The economy has currently functioned in such a way that the eight richest people in the world control more than 50% of its wealth. Change is needed and it can come in many ways, with wealth redistribution seeming to be the most obvious course. But, instead of re-distributing wealth, could it be democratized so wealth is distributed differently? The answer is yes. Blockchain technology can catalyse it. Applications of this new technology include new ways for data to be stored and transacted; creating a true peer-to-peer sharing economy; and creating a more secure method for land-title registration. All of which lead to new avenues of wealth being created. Each and every one of these applications of blockchain technology leads to an incredible difference in lifestyle in developing and developed nations.
Monetising Personal Data
Data is currently stored on servers at Google or Microsoft, yet these servers are easily hacked due to their centralised nature. Data on these servers can also be bought, sold or stolen. So, data has value and can even be monetised. There are blockchain companies starting projects that put data on decentralised platforms where only a certain person, and those he or she allows, have access to their data. This allows one to keep their privacy and also sell their own data. This affects both developing and developed nations in the sense that data, even as a monetary asset, is universal.
The growth of data is already having an effect on global affairs. Policies can be enacted to nurture this. However, there are first a few things to consider. One, that data being too private can be a threat to national security. With the current population and projected growth, governments need access to data in order to actively defend against threats using that gathered intelligence. It is human nature to plan ahead, and by collecting harmless data now, governments are thinking about threats in the future. Society is at an impasse now, though, torn between two ideals. One, that it is a human right to have control of one’s data. And two, that governments having access to data is necessary for national security.
Data and National Security
Society strives for equality, including economic equality. Allowing one to sell their data gives one a sense of autonomy and security. However, blockchain technology, specifically the ability to construct smart contracts, makes it so that third parties do not need to exist in the transfer of data. Currently, private companies are collecting data and selling it, but what if data could be completely collected by the owner and the government only? So, by removing privately controlled centralised servers full of data, data can be on the blockchain and governments can put in place policies which incentivise people to allow their data to be used as part of a board national security agenda. Furthermore, it would cause less strife if people would be willing to hand over their data freely or for monetary compensation, than for their data to be harvested by companies and sold without their consent.
The sharing economy is essentially a peer-to-peer system that, contrary to popular belief, foregoes third-party applications like Uber and Lyft. Some already think that Uber is a company that is part of the sharing economy. Well, the sharing economy can be defined in a variety of ways, and it is, in fact, a misnomer. The Harvard Business Review and Financial Times have stated that the correct term for what is popularly seen as the sharing economy, which has at its heart companies like Uber, would be the access economy. It is the access economy because consumers are paying to access another persons’ services. When a company is in-between two parties, it is not considered sharing, only access.
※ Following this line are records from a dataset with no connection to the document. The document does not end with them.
import Mathlib.Analysis.Normed.Lp.lpSpace
import Mathlib.Analysis.Calculus.MeanValue
import HarnessLib

/-!
# Calculus on `ℓ^∞`: diagonal operators and strict differentiability of the Nemytskii operator

Auxiliary (folklore) file of the series formalising [BBS-rg-flow] (Bauerschmidt–Brydges–Slade, AHP 16
(2015), arXiv:1211.2477) towards `Literature.Barriers.CriticalPhenomena.WeaklySAWFourDimLogCorrections`:
the functional-analytic tool for Theorem 1.4(ii) (smooth dependence of the fixed point of the flow map
`T` of `WeaklySAWFlowMap.lean`, which acts componentwise on `ℓ^∞(∏𝒲_j) × ℓ^∞(ℝ³)`).

* `lpDiag`: a uniformly bounded family of bounded operators `T_i : E_i →L F_i` acts diagonally on
  `ℓ^∞` (`lp E ∞ →L lp F ∞`), with `‖diag T‖ ≤ sup‖T_i‖` and `‖diag T - diag T'‖ ≤ sup‖T_i - T'_i‖`;
* `hasStrictFDerivAt_lpNemytskii`: if each `f_i : E_i → F_i` is differentiable on the ball
  `B(x⁰_i, r)` with `‖f_i(x⁰_i)‖`, `‖Df_i(x⁰_i)‖` bounded and `Df_i` `L`-Lipschitz on the ball, all
  uniformly in `i`, then the componentwise (Nemytskii) operator `X ↦ (f_i(X_i))_i` on `ℓ^∞` is
  STRICTLY Fréchet differentiable at `x⁰` with derivative `diag(Df_i(x⁰_i))` (componentwise mean value
  inequality with reference operator); its derivative is `L`-Lipschitz on the ball
  (`norm_lpDiag_fderiv_sub_le`).

## References
* R. Bauerschmidt, D. C. Brydges, G. Slade, arXiv:1211.2477, Lemma 3.3 (3.11) and §3.4 (the role of
  the second derivatives in the smoothness of the flow). [BauerschmidtBrydgesSlade2015Flow]
-/

noncomputable section

open Filter Topology Set

namespace Literature.Barriers.CriticalPhenomena

namespace CTWSAW

/-! ## Calculus on `ℓ^∞`: diagonal operators and the Nemytskii (componentwise) operator -/

open scoped ENNReal

section SeqSpaceCalculus

variable {ι : Type*} {E F : ι → Type*} [∀ i, NormedAddCommGroup (E i)] [∀ i, NormedSpace ℝ (E i)]
  [∀ i, NormedAddCommGroup (F i)] [∀ i, NormedSpace ℝ (F i)]

/-- A uniformly bounded family of bounded operators `T_i : E_i → F_i` acts diagonally on `ℓ^∞`.
[folklore] -/
def lpDiagLin (T : ∀ i, E i →L[ℝ] F i) {C : ℝ} (hT : ∀ i, ‖T i‖ ≤ C) : lp E ∞ →ₗ[ℝ] lp F ∞ where
  toFun f := ⟨fun i => T i (f i), memℓp_infty ⟨max C 0 * ‖f‖, by
    rintro _ ⟨i, rfl⟩
    calc ‖T i (f i)‖ ≤ ‖T i‖ * ‖f i‖ := (T i).le_opNorm _
      _ ≤ max C 0 * ‖f‖ := mul_le_mul ((hT i).trans (le_max_left _ _))
          (lp.norm_apply_le_norm ENNReal.top_ne_zero f i) (norm_nonneg _) (le_max_right _ _)⟩⟩
  map_add' f g := by ext i; simp
  map_smul' a f := by ext i; simp

/-- The diagonal operator `(f_i)_i ↦ (T_if_i)_i` on `ℓ^∞` as a bounded operator, `‖diag T‖ ≤ max(C, 0)`. [folklore] -/
def lpDiag (T : ∀ i, E i →L[ℝ] F i) {C : ℝ} (hT : ∀ i, ‖T i‖ ≤ C) : lp E ∞ →L[ℝ] lp F ∞ :=
  (lpDiagLin T hT).mkContinuous (max C 0) fun f =>
    lp.norm_le_of_forall_le (by positivity) fun i =>
      calc ‖T i (f i)‖ ≤ ‖T i‖ * ‖f i‖ := (T i).le_opNorm _
        _ ≤ max C 0 * ‖f‖ := mul_le_mul ((hT i).trans (le_max_left _ _))
            (lp.norm_apply_le_norm ENNReal.top_ne_zero f i) (norm_nonneg _) (le_max_right _ _)

/-- Unfolding. [folklore] -/
@[simp] theorem lpDiag_apply (T : ∀ i, E i →L[ℝ] F i) {C : ℝ} (hT : ∀ i, ‖T i‖ ≤ C) (f : lp E ∞) (i : ι) :
    (lpDiag T hT f : ∀ i, F i) i = T i (f i) := rfl

/-- `‖diag T‖ ≤ max(C, 0)`. [folklore] -/
theorem norm_lpDiag_le (T : ∀ i, E i →L[ℝ] F i) {C : ℝ} (hT : ∀ i, ‖T i‖ ≤ C) : ‖lpDiag T hT‖ ≤ max C 0 :=
  LinearMap.mkContinuous_norm_le _ (by positivity) _

/-- Two diagonal operators differ by at most the supremum of the componentwise differences. [folklore] -/
theorem norm_lpDiag_sub_lpDiag_le (T T' : ∀ i, E i →L[ℝ] F i) {C C' D : ℝ} (hT : ∀ i, ‖T i‖ ≤ C)
    (hT' : ∀ i, ‖T' i‖ ≤ C') (hD : 0 ≤ D) (h : ∀ i, ‖T i - T' i‖ ≤ D) : ‖lpDiag T hT - lpDiag T' hT'‖ ≤ D := by
  refine ContinuousLinearMap.opNorm_le_bound _ hD fun f => ?_
  refine lp.norm_le_of_forall_le (by positivity) fun i => ?_
  have e : ((lpDiag T hT - lpDiag T' hT') f : ∀ i, F i) i = (T i - T' i) (f i) := by
    show ((lpDiag T hT f - lpDiag T' hT' f : lp F ∞) : ∀ i, F i) i = _
    rw [lp.coeFn_sub, Pi.sub_apply, lpDiag_apply, lpDiag_apply]; rfl
  rw [e]
  calc ‖(T i - T' i) (f i)‖ ≤ ‖T i - T' i‖ * ‖f i‖ := (T i - T' i).le_opNorm _
    _ ≤ D * ‖f‖ := mul_le_mul (h i) (lp.norm_apply_le_norm ENNReal.top_ne_zero f i) (norm_nonneg _) hD

open Classical in
/-- Truncation of a family to `ℓ^∞` (identity on bounded families). [folklore] -/
def toLp (g : ∀ i, F i) : lp F ∞ := if hg : Memℓp g ∞ then ⟨g, hg⟩ else 0

omit [∀ i, NormedSpace ℝ (F i)] in
/-- `toLp` is the identity on bounded families. [folklore] -/
theorem coe_toLp {g : ∀ i, F i} (hg : Memℓp g ∞) : (toLp g : ∀ i, F i) = g := by
  simp [toLp, hg]

/-- **The Nemytskii operator on `ℓ^∞` is strictly Fréchet differentiable** with the diagonal derivative:
if each `f_i` is differentiable on the ball `B(x⁰_i, r)` with `‖f_i(x⁰_i)‖ ≤ B₀`, `‖Df_i(x⁰_i)‖ ≤ C` and
`L`-Lipschitz derivative on the ball (all uniformly in `i`), then `X ↦ (f_i(X_i))_i` is strictly
differentiable at `x⁰ ∈ ℓ^∞` with derivative `diag(Df_i(x⁰_i))`. [folklore] -/
theorem hasStrictFDerivAt_lpNemytskii {x₀ : lp E ∞} {r L C B₀ : ℝ} (hr : 0 < r) (hL : 0 ≤ L)
    (f : ∀ i, E i → F i) (f' : ∀ i, E i → (E i →L[ℝ] F i))
    (hf : ∀ i, ∀ y ∈ Metric.closedBall (x₀ i) r, HasFDerivAt (f i) (f' i y) y)
    (hB : ∀ i, ‖f i (x₀ i)‖ ≤ B₀) (hC : ∀ i, ‖f' i (x₀ i)‖ ≤ C)
    (hLip : ∀ i, ∀ y ∈ Metric.closedBall (x₀ i) r, ∀ z ∈ Metric.closedBall (x₀ i) r, ‖f' i y - f' i z‖ ≤ L * ‖y - z‖) :
    HasStrictFDerivAt (fun X : lp E ∞ => toLp (fun i => f i (X i))) (lpDiag (fun i => f' i (x₀ i)) hC) x₀ := by
  -- derivative bound on the ball
  have hC' : ∀ i, ∀ y ∈ Metric.closedBall (x₀ i) r, ‖f' i y‖ ≤ C + L * r := by
    intro i y hy
    have := hLip i y hy (x₀ i) (Metric.mem_closedBall_self hr.le)
    rw [Metric.mem_closedBall, dist_eq_norm] at hy
    calc ‖f' i y‖ = ‖f' i (x₀ i) + (f' i y - f' i (x₀ i))‖ := by rw [add_sub_cancel]
      _ ≤ ‖f' i (x₀ i)‖ + ‖f' i y - f' i (x₀ i)‖ := norm_add_le _ _
      _ ≤ C + L * ‖y - x₀ i‖ := add_le_add (hC i) this
      _ ≤ C + L * r := by gcongr
  -- components of points of the `ℓ^∞`-ball lie in the componentwise balls
  have hcomp : ∀ {X : lp E ∞}, ‖X - x₀‖ ≤ r → ∀ i, X i ∈ Metric.closedBall (x₀ i) r := fun {X} hX i => by
    rw [Metric.mem_closedBall, dist_eq_norm]
    have := lp.norm_apply_le_norm ENNReal.top_ne_zero (X - x₀) i
    rw [lp.coeFn_sub, Pi.sub_apply] at this
    exact this.trans hX
  -- values are bounded on the ball, so `toLp` is the identity there
  have hmem : ∀ {X : lp E ∞}, ‖X - x₀‖ ≤ r → Memℓp (fun i => f i (X i)) ∞ := fun {X} hX => by
    refine memℓp_infty ⟨B₀ + (C + L * r) * r, ?_⟩
    rintro _ ⟨i, rfl⟩
    have hXi := hcomp hX i
    have hmv := (convex_closedBall (x₀ i) r).norm_image_sub_le_of_norm_hasFDerivWithin_le
      (fun y hy => (hf i y hy).hasFDerivWithinAt) (fun y hy => hC' i y hy) hXi (Metric.mem_closedBall_self hr.le)
    have hdist : ‖x₀ i - X i‖ ≤ r := by rw [← dist_eq_norm, dist_comm]; exact hXi
    calc ‖f i (X i)‖ = ‖f i (x₀ i) - (f i (x₀ i) - f i (X i))‖ := by rw [sub_sub_cancel]
      _ ≤ ‖f i (x₀ i)‖ + ‖f i (x₀ i) - f i (X i)‖ := norm_sub_le _ _
      _ ≤ B₀ + (C + L * r) * ‖x₀ i - X i‖ := add_le_add (hB i) hmv
      _ ≤ B₀ + (C + L * r) * r := by
          gcongr
          have := hC i; have := norm_nonneg (f' i (x₀ i)); nlinarith
  -- the strict remainder estimate, componentwise by the mean value inequality with reference operator
  have hrem : ∀ {X Y : lp E ∞}, ‖X - x₀‖ ≤ r → ‖Y - x₀‖ ≤ r → ∀ i,
      ‖f i (X i) - f i (Y i) - f' i (x₀ i) (X i - Y i)‖ ≤ L * max ‖X - x₀‖ ‖Y - x₀‖ * ‖X i - Y i‖ := by
    intro X Y hX hY i
    set ρ := max ‖X - x₀‖ ‖Y - x₀‖ with hρ
    have hρr : ρ ≤ r := max_le hX hY
    have hXi : X i ∈ Metric.closedBall (x₀ i) ρ := by
      rw [Metric.mem_closedBall, dist_eq_norm]
      have := lp.norm_apply_le_norm ENNReal.top_ne_zero (X - x₀) i
      rw [lp.coeFn_sub, Pi.sub_apply] at this
      exact this.trans (le_max_left _ _)
    have hYi : Y i ∈ Metric.closedBall (x₀ i) ρ := by
      rw [Metric.mem_closedBall, dist_eq_norm]
      have := lp.norm_apply_le_norm ENNReal.top_ne_zero (Y - x₀) i
      rw [lp.coeFn_sub, Pi.sub_apply] at this
      exact this.trans (le_max_right _ _)
    have hsub : Metric.closedBall (x₀ i) ρ ⊆ Metric.closedBall (x₀ i) r := Metric.closedBall_subset_closedBall hρr
    have hbd : ∀ y ∈ Metric.closedBall (x₀ i) ρ, ‖f' i y - f' i (x₀ i)‖ ≤ L * ρ := fun y hy => by
      have h1 := hLip i y (hsub hy) (x₀ i) (Metric.mem_closedBall_self hr.le)
      rw [Metric.mem_closedBall, dist_eq_norm] at hy
      exact h1.trans (by gcongr)
    have := (convex_closedBall (x₀ i) ρ).norm_image_sub_le_of_norm_hasFDerivWithin_le'
      (fun y hy => (hf i y (hsub hy)).hasFDerivWithinAt) hbd hYi hXi
    simpa [mul_comm, mul_assoc, mul_left_comm] using this
  -- conclusion: strict differentiability from the quadratic-type bound
  rw [hasStrictFDerivAt_iff_isLittleO]
  refine Asymptotics.IsLittleO.of_bound fun ε hε => ?_
  have hδ : 0 < min r (ε / (L + 1)) := lt_min hr (div_pos hε (by linarith))
  have hball : ∀ᶠ p : lp E ∞ × lp E ∞ in nhds (x₀, x₀), ‖p.1 - x₀‖ < min r (ε / (L + 1)) ∧ ‖p.2 - x₀‖ < min r (ε / (L + 1)) := by
    have hb : ∀ᶠ y : lp E ∞ in nhds x₀, ‖y - x₀‖ < min r (ε / (L + 1)) :=
      Filter.eventually_of_mem (Metric.ball_mem_nhds x₀ hδ) fun y hy => by
        rwa [Metric.mem_ball, dist_eq_norm] at hy
    have h1 : ∀ᶠ p : lp E ∞ × lp E ∞ in nhds (x₀, x₀), ‖p.1 - x₀‖ < min r (ε / (L + 1)) :=
      (continuous_fst.tendsto (x₀, x₀)).eventually hb
    have h2 : ∀ᶠ p : lp E ∞ × lp E ∞ in nhds (x₀, x₀), ‖p.2 - x₀‖ < min r (ε / (L + 1)) :=
      (continuous_snd.tendsto (x₀, x₀)).eventually hb
    exact h1.and h2
  refine hball.mono fun p hp => ?_
  obtain ⟨h1, h2⟩ := hp
  have hX : ‖p.1 - x₀‖ ≤ r := (h1.trans_le (min_le_left _ _)).le
  have hY : ‖p.2 - x₀‖ ≤ r := (h2.trans_le (min_le_left _ _)).le
  have hρ : max ‖p.1 - x₀‖ ‖p.2 - x₀‖ ≤ ε / (L + 1) := max_le (h1.le.trans (min_le_right _ _)) (h2.le.trans (min_le_right _ _))
  have hcoe1 : ((toLp fun i => f i (p.1 i)) : ∀ i, F i) = fun i => f i (p.1 i) := coe_toLp (hmem hX)
  have hcoe2 : ((toLp fun i => f i (p.2 i)) : ∀ i, F i) = fun i => f i (p.2 i) := coe_toLp (hmem hY)
  refine lp.norm_le_of_forall_le (by positivity) fun i => ?_
  simp only [lp.coeFn_sub, Pi.sub_apply, map_sub, hcoe1, hcoe2, lpDiag_apply]
  have hi := hrem hX hY i
  have hnorm : ‖p.1 i - p.2 i‖ ≤ ‖p.1 - p.2‖ := by
    have := lp.norm_apply_le_norm ENNReal.top_ne_zero (p.1 - p.2) i
    rwa [lp.coeFn_sub, Pi.sub_apply] at this
  calc ‖f i (p.1 i) - f i (p.2 i) - ((f' i (x₀ i)) (p.1 i) - (f' i (x₀ i)) (p.2 i))‖
      = ‖f i (p.1 i) - f i (p.2 i) - f' i (x₀ i) (p.1 i - p.2 i)‖ := by rw [map_sub]
    _ ≤ L * max ‖p.1 - x₀‖ ‖p.2 - x₀‖ * ‖p.1 i - p.2 i‖ := hi
    _ ≤ L * (ε / (L + 1)) * ‖p.1 - p.2‖ := by gcongr
    _ ≤ ε * ‖p.1 - p.2‖ := by
        refine mul_le_mul_of_nonneg_right ?_ (norm_nonneg _)
        rw [mul_div_assoc']
        rw [div_le_iff₀ (by linarith)]
        nlinarith

/-- The diagonal derivative of the Nemytskii operator is Lipschitz on the ball. [folklore] -/
theorem norm_lpDiag_fderiv_sub_le {x₀ : lp E ∞} {r L : ℝ} (hL : 0 ≤ L)
    (f' : ∀ i, E i → (E i →L[ℝ] F i))
    (hLip : ∀ i, ∀ y ∈ Metric.closedBall (x₀ i) r, ∀ z ∈ Metric.closedBall (x₀ i) r, ‖f' i y - f' i z‖ ≤ L * ‖y - z‖)
    {X Y : lp E ∞} (hX : ‖X - x₀‖ ≤ r) (hY : ‖Y - x₀‖ ≤ r)
    {CX CY : ℝ} (hCX : ∀ i, ‖f' i (X i)‖ ≤ CX) (hCY : ∀ i, ‖f' i (Y i)‖ ≤ CY) :
    ‖lpDiag (fun i => f' i (X i)) hCX - lpDiag (fun i => f' i (Y i)) hCY‖ ≤ L * ‖X - Y‖ := by
  have hcomp : ∀ {Z : lp E ∞}, ‖Z - x₀‖ ≤ r → ∀ i, Z i ∈ Metric.closedBall (x₀ i) r := fun {Z} hZ i => by
    rw [Metric.mem_closedBall, dist_eq_norm]
    have := lp.norm_apply_le_norm ENNReal.top_ne_zero (Z - x₀) i
    rw [lp.coeFn_sub, Pi.sub_apply] at this
    exact this.trans hZ
  refine norm_lpDiag_sub_lpDiag_le _ _ hCX hCY (by positivity) fun i => ?_
  have hnorm : ‖X i - Y i‖ ≤ ‖X - Y‖ := by
    have := lp.norm_apply_le_norm ENNReal.top_ne_zero (X - Y) i
    rwa [lp.coeFn_sub, Pi.sub_apply] at this
  calc ‖f' i (X i) - f' i (Y i)‖ ≤ L * ‖X i - Y i‖ := hLip i _ (hcomp hX i) _ (hcomp hY i)
    _ ≤ L * ‖X - Y‖ := by gcongr

end SeqSpaceCalculus


end CTWSAW

end Literature.Barriers.CriticalPhenomena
Drivers are being under-compensated and Uber is raking in the profits. By removing the third party here, drivers and passengers on both sides would realise more gains and would be compensated fairly. The key factor in play here is trust. We trust third parties to let transactions go through safely and security because those third parties have credibility and take the blame when needed. However, smart contracts can provide the same services while removing trust from the equation.
If a true sharing economy can be created then it would remove the need for many large multinational corporations, open up more jobs, and distribute more income to drivers, if Uber were used as an example, while saving money for the customer.
Land Title Registration
The final outlet for income comes in the form of land title registration. In many countries, land title registration comes in the form of physical deeds. These forms of documents can be easily lost or stolen. In fact, India has had numerous problems with land title registration; either the government would seize property or gangs would declare that property their own. Without any proof, there is no way to get one’s land back. But, with public key cryptography, ownership can be proven to authorities, with no chance of forgery or manipulation.
Many governments in developing countries are currently using blockchain technology to secure land title registration for its people, and this is a big step in the future development for land rights. Andhra Pradesh is just one example of a government implementing blockchain based land title registration. There are massive economic benefits to increasing access to deeds and proof of ownership. Doing away with the notion of dead capital, land held informally, would open up borrowing to a large number of people. Right now many people, who can not prove ownership of land, cannot secure borrowing against it. A blockchain based land title registry would greatly increase the economic potential that these people have. It is difficult to implement policy changes, but there are enormous positive implications for doing so.
Blockchain, as a new technology that is taking the financial institution sector by storm, can also be applied to many other areas. This type of new technology will need regulations put in place to transition smoothly from one process to another if or when large institutions decide to adopt this technology. As the Australian, Indian and Japanese governments are already using it, blockchain technology will play a central role in the technological and economic revolutions of the near future. Proper policymaking is still necessary.